= Continual power system =

System for supplying uninterrupted power

A continual power system is a system for reliably supplying uninterrupted power. Examples of a continual power system include uninterruptible power supplies and emergency power systems. The need for continual power systems has risen because more and more essential services depend on consistent power, such as lighting, computing, and communications.

Continual power systems are used because energy provider's roles and responsibilities are not rigorously defined.

The key to reliable power systems is to avoid power disturbances, such as deviation of voltage or current in an ideal single-frequency sine wave with constant amplitude and frequency.
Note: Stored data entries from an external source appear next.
/-- Degree-`(p,q+1)` case of the identification `E_1^{p,q+1} = H^{p,q+1}_{∂̄}(M)`: for a bigraded
triple on `A^{p+q} → A^{p+q+1} → A^{p+q+2}` with the type projections of index `p` and `d` in
all three degrees, the `∂̄`-cohomology in pure type `p` is the Dolbeault group `H^{p,q+1}_{∂̄}(M)`
(the `∂̄`-exact `(p,q+1)`-forms `∂̄(A^{p,q})` are the `(dγ^{p,q})^{p,q+1}`, `γ` smooth).
Voisin (2002), Prop. 8.25 with §2.3.3. [cite: VoisinHodgeI2002, Prop. 8.25] -/
theorem nonempty_pureCohomology_equiv_dolbeaultCohomology_succ [IsManifold 𝓘(ℂ, E) ω M]
    [IsManifold 𝓘(ℝ, E) ∞ M] {p q : ℕ}
    (B : BigradedTriple ℂ ↥(csmoothForms E M (p + q)) ↥(csmoothForms E M (p + q + 1))
      ↥(csmoothForms E M (p + q + 1 + 1)))
    (hπ₀ : ∀ y, (B.π₀ p y : MForm 𝓘(ℝ, E) M ℂ (p + q)) =
      (y : MForm 𝓘(ℝ, E) M ℂ (p + q)).typeComponent p q)
    (hd₀ : ∀ y, (B.d₀ y : MForm 𝓘(ℝ, E) M ℂ (p + q + 1)) =
      mextDeriv (y : MForm 𝓘(ℝ, E) M ℂ (p + q)))
    (hπ₁ : ∀ x, (B.π₁ p x : MForm 𝓘(ℝ, E) M ℂ (p + q + 1)) =
      (x : MForm 𝓘(ℝ, E) M ℂ (p + q + 1)).typeComponent p (q + 1))
    (hπ₂ : ∀ z, (B.π₂ p z : MForm 𝓘(ℝ, E) M ℂ (p + q + 1 + 1)) =
      (z : MForm 𝓘(ℝ, E) M ℂ (p + q + 1 + 1)).typeComponent p (q + 1 + 1))
    (hd₁ : ∀ x, (B.d₁ x : MForm 𝓘(ℝ, E) M ℂ (p + q + 1 + 1)) =
      mextDeriv (x : MForm 𝓘(ℝ, E) M ℂ (p + q + 1)))
    (hst : isSmoothForm_typeComponent (E := E) (M := M) (k := p + q))
    (htt : typeComponent_typeComponent (E := E) (M := M) (k := p + q))
    (hio : isOfType_iff_typeComponent_eq_self (E := E) (M := M) (k := p + q))
    (hio' : isOfType_iff_typeComponent_eq_self (E := E) (M := M) (k := p + q + 1))
    (hdelbar : IsOfType.dolbeaultBar_eq (E := E) (M := M) (k := p + q))
    (hdelbar' : IsOfType.dolbeaultBar_eq (E := E) (M := M) (k := p + q + 1)) :
    Nonempty (B.pureCohomology p ≃ₗ[ℂ] dolbeaultCohomology E M p (q + 1)) := by
  -- the `∂̄`-exact `(p,q+1)`-forms are the image of `pureExact p`
  have hyt : ∀ y : ↥(csmoothForms E M (p + q)),
      IsOfType p q ((y : MForm 𝓘(ℝ, E) M ℂ (p + q)).typeComponent p q) := fun y ↦
    (hio rfl _).2 (by rw [htt, if_pos ⟨rfl, rfl⟩])
  have hex : Submodule.span ℂ (dolbeaultBar ''
      (pqForms E M p q : Set (MForm 𝓘(ℝ, E) M ℂ (p + q)))) =
      (B.pureExact p).map (csmoothForms E M (p + q + 1)).subtype := by
    refine Submodule.span_eq_of_le _ ?_ ?_
    · rintro _ ⟨w, hw, rfl⟩
      obtain ⟨hws, hwt⟩ := (mem_pqForms_iff w).1 hw
      refine ⟨B.π₁ p (B.d₀ (B.π₀ p ⟨w, (mem_csmoothForms_iff w).2 hws⟩)),
        B.mem_pureExact.2 ⟨_, rfl⟩, ?_⟩
      rw [Submodule.subtype_apply, hπ₁, hd₀, hπ₀]
      change (mextDeriv (w.typeComponent p q)).typeComponent p (q + 1) = dolbeaultBar w
      rw [(hio rfl w).1 hwt, hdelbar hwt]
    · rintro _ ⟨x, hx, rfl⟩
      obtain ⟨y, rfl⟩ := B.mem_pureExact.1 hx
      refine Submodule.subset_span ⟨(y : MForm 𝓘(ℝ, E) M ℂ (p + q)).typeComponent p q,
        (mem_pqForms_iff _).2 ⟨hst p q ((mem_csmoothForms_iff _).1 y.2), hyt y⟩, ?_⟩
      rw [Submodule.subtype_apply, hπ₁, hd₀, hπ₀, hdelbar (hyt y)]
  refine nonempty_subquotient_equiv (csmoothForms E M (p + q + 1)).subtype (B.pureClosed p)
    (B.pureExact p) (dolbeaultClosedForms E M p (q + 1)) (dolbeaultExactForms E M p (q + 1))
    (map_pureClosed_eq_dolbeaultClosedForms (p := p) (q := q + 1) B hπ₁ hπ₂ hd₁ hio' hdelbar')
    fun z _ ↦ ?_
  change (z : MForm 𝓘(ℝ, E) M ℂ (p + q + 1)) ∈
      Submodule.span ℂ (dolbeaultBar '' (pqForms E M p q : Set (MForm 𝓘(ℝ, E) M ℂ (p + q)))) ↔ _
  rw [hex, Submodule.mem_map]
  constructor
  · rintro ⟨z', hz', hzz'⟩
    rwa [← Subtype.ext hzz']
  · exact fun hz ↦ ⟨z, hz, rfl⟩

/-! ### Assembly in one degree -/

/-- **Frölicher inequality in degree `k`, from a bigraded triple.** If a bigraded triple on
`A₀ → A^k(M; ℂ) → A^{k+1}(M; ℂ)` has `N = k`, differential `d` out of degree `k`, lower
differential with image the exact `k`-forms, and `∂̄`-cohomologies in pure type `p ≤ k`
identified with the Dolbeault groups `H^{p,k-p}_{∂̄}(M)`, all finite-dimensional, then
`H^k_dR(M; ℂ)` is finite-dimensional and `dim_ℂ H^k_dR(M; ℂ) ≤ ∑_{p+q=k} h^{p,q}(M)`
(Voisin (2002), §8.3.3, proof of Thm. 8.28 and Rem. 8.29).
[cite: VoisinHodgeI2002, §8.3.3, proof of Thm. 8.28 and Rem. 8.29] -/
theorem finite_and_finrank_complexDeRham_le_of_bigradedTriple {k j : ℕ}
    (B : BigradedTriple ℂ ↥(csmoothForms E M j) ↥(csmoothForms E M k)
      ↥(csmoothForms E M (k + 1)))
    (hN : B.N = k)
    (hd₁ : ∀ x, (B.d₁ x : MForm 𝓘(ℝ, E) M ℂ (k + 1)) = mextDeriv (x : MForm 𝓘(ℝ, E) M ℂ k))
    (hex : ∀ z : ↥(csmoothForms E M k),
      (z : MForm 𝓘(ℝ, E) M ℂ k) ∈ cexactSmoothForms E M k ↔ z ∈ LinearMap.range B.d₀)
    (hfin : ∀ p ≤ k, FiniteDimensional ℂ (dolbeaultCohomology E M p (k - p)))
    (he : ∀ p ≤ k, Nonempty (B.pureCohomology p ≃ₗ[ℂ] dolbeaultCohomology E M p (k - p))) :
    FiniteDimensional ℂ (complexDeRhamCohomology E M k) ∧
      finrank ℂ (complexDeRhamCohomology E M k) ≤
        ∑ pq ∈ antidiagonal k, hodgeNumber E M pq.1 pq.2 := by
  obtain ⟨h1, h2⟩ := B.finite_and_finrank_cohomology_le_sum_of_equiv
    (H := fun p ↦ dolbeaultCohomology E M p (k - p))
    (fun p hp ↦ hfin p (hN ▸ hp)) (fun p hp ↦ he p (hN ▸ hp))
  rw [hN] at h2
  have hZ : (LinearMap.ker B.d₁).map (csmoothForms E M k).subtype = cclosedSmoothForms E M k := by
    refine le_antisymm ?_ (Submodule.span_le.2 ?_)
    · rintro _ ⟨z, hz, rfl⟩
      refine mem_cclosedSmoothForms ((mem_csmoothForms_iff _).1 z.2) ?_
      change mextDeriv (z : MForm 𝓘(ℝ, E) M ℂ k) = 0
      rw [← hd₁, LinearMap.mem_ker.1 hz]
      rfl
    · rintro α ⟨hαs, hαc⟩
      exact ⟨⟨α, (mem_csmoothForms_iff α).2 hαs⟩,
        LinearMap.mem_ker.2 (Subtype.ext (by rw [hd₁]; exact hαc)), rfl⟩
  obtain ⟨e⟩ := nonempty_subquotient_equiv (csmoothForms E M k).subtype
    (LinearMap.ker B.d₁) (LinearMap.range B.d₀) (cclosedSmoothForms E M k)
    (cexactSmoothForms E M k) hZ (fun z _ ↦ hex z)
  haveI : FiniteDimensional ℂ B.cohomology := h1
  have e' : B.cohomology ≃ₗ[ℂ] complexDeRhamCohomology E M k := e
  refine ⟨LinearEquiv.finiteDimensional e', ?_⟩
  calc finrank ℂ (complexDeRhamCohomology E M k)
      = finrank ℂ B.cohomology := (LinearEquiv.finrank_eq e').symm
    _ ≤ ∑ p ∈ range (k + 1), finrank ℂ (dolbeaultCohomology E M p (k - p)) := h2
    _ = ∑ pq ∈ antidiagonal k, hodgeNumber E M pq.1 pq.2 :=
        (Finset.Nat.sum_antidiagonal_eq_sum_range_succ (fun p q ↦ hodgeNumber E M p q) k).symm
In a study conducted in 2011 with Flemish households, researchers found that a relatively small share were willing to accept lower reliability in return for a small bill discount.

==Flywheel==

An example of a continual power system is the flywheel, which is common on colocation sites. These consist of an electric motor, a flywheel, a generator, and a diesel engine. In normal operation, the electric motor, supplied from the grid, turns the flywheel which in turn, turns the generator. In the event of generator failure, the flywheel keeps the generator turning while the diesel engine restarts. The flywheel is an effective way of governing the Flywheel Energy Storage System (FESS) for wind power smoothing. It stores in the range of 89-93% of the mean state of charge which means that as the blades on the flywheel turn, between 89-93% of the energy is stored.

==Turbines==

A turbine is a set of blades that are forced to turn by an external energy source. When the blades start turning, the shaft to which they are connected starts to spin, and the generator then creates electricity. Examples of external forces that can power turbines include wind, water, steam, and gas. Turbines can be used in creating a continual power system because as long as the blades turn, power is created.

==Microbial fuel cells==
Microbial fuel cells create energy when bacteria break down organic material. This produces a charge that is transferred to the cell's anode. Human saliva, which has much organic material, can be used to power a tiny microbial fuel cell. This can produce sufficient energy to run on-chip applications. This application can be used in things such as biomedical devices and cell phones.

A study evaluated microbial fuel cells to create electricity and treat wastewater. During a five-month time period, a sucrose-based solution continuously generated electricity of 170mW/m2. Power density grew with increasing chemical oxygen demand up to 2.0g COD/day with no increase in power density after that. This shows that while this system can continuously provide electricity, it has its limitations.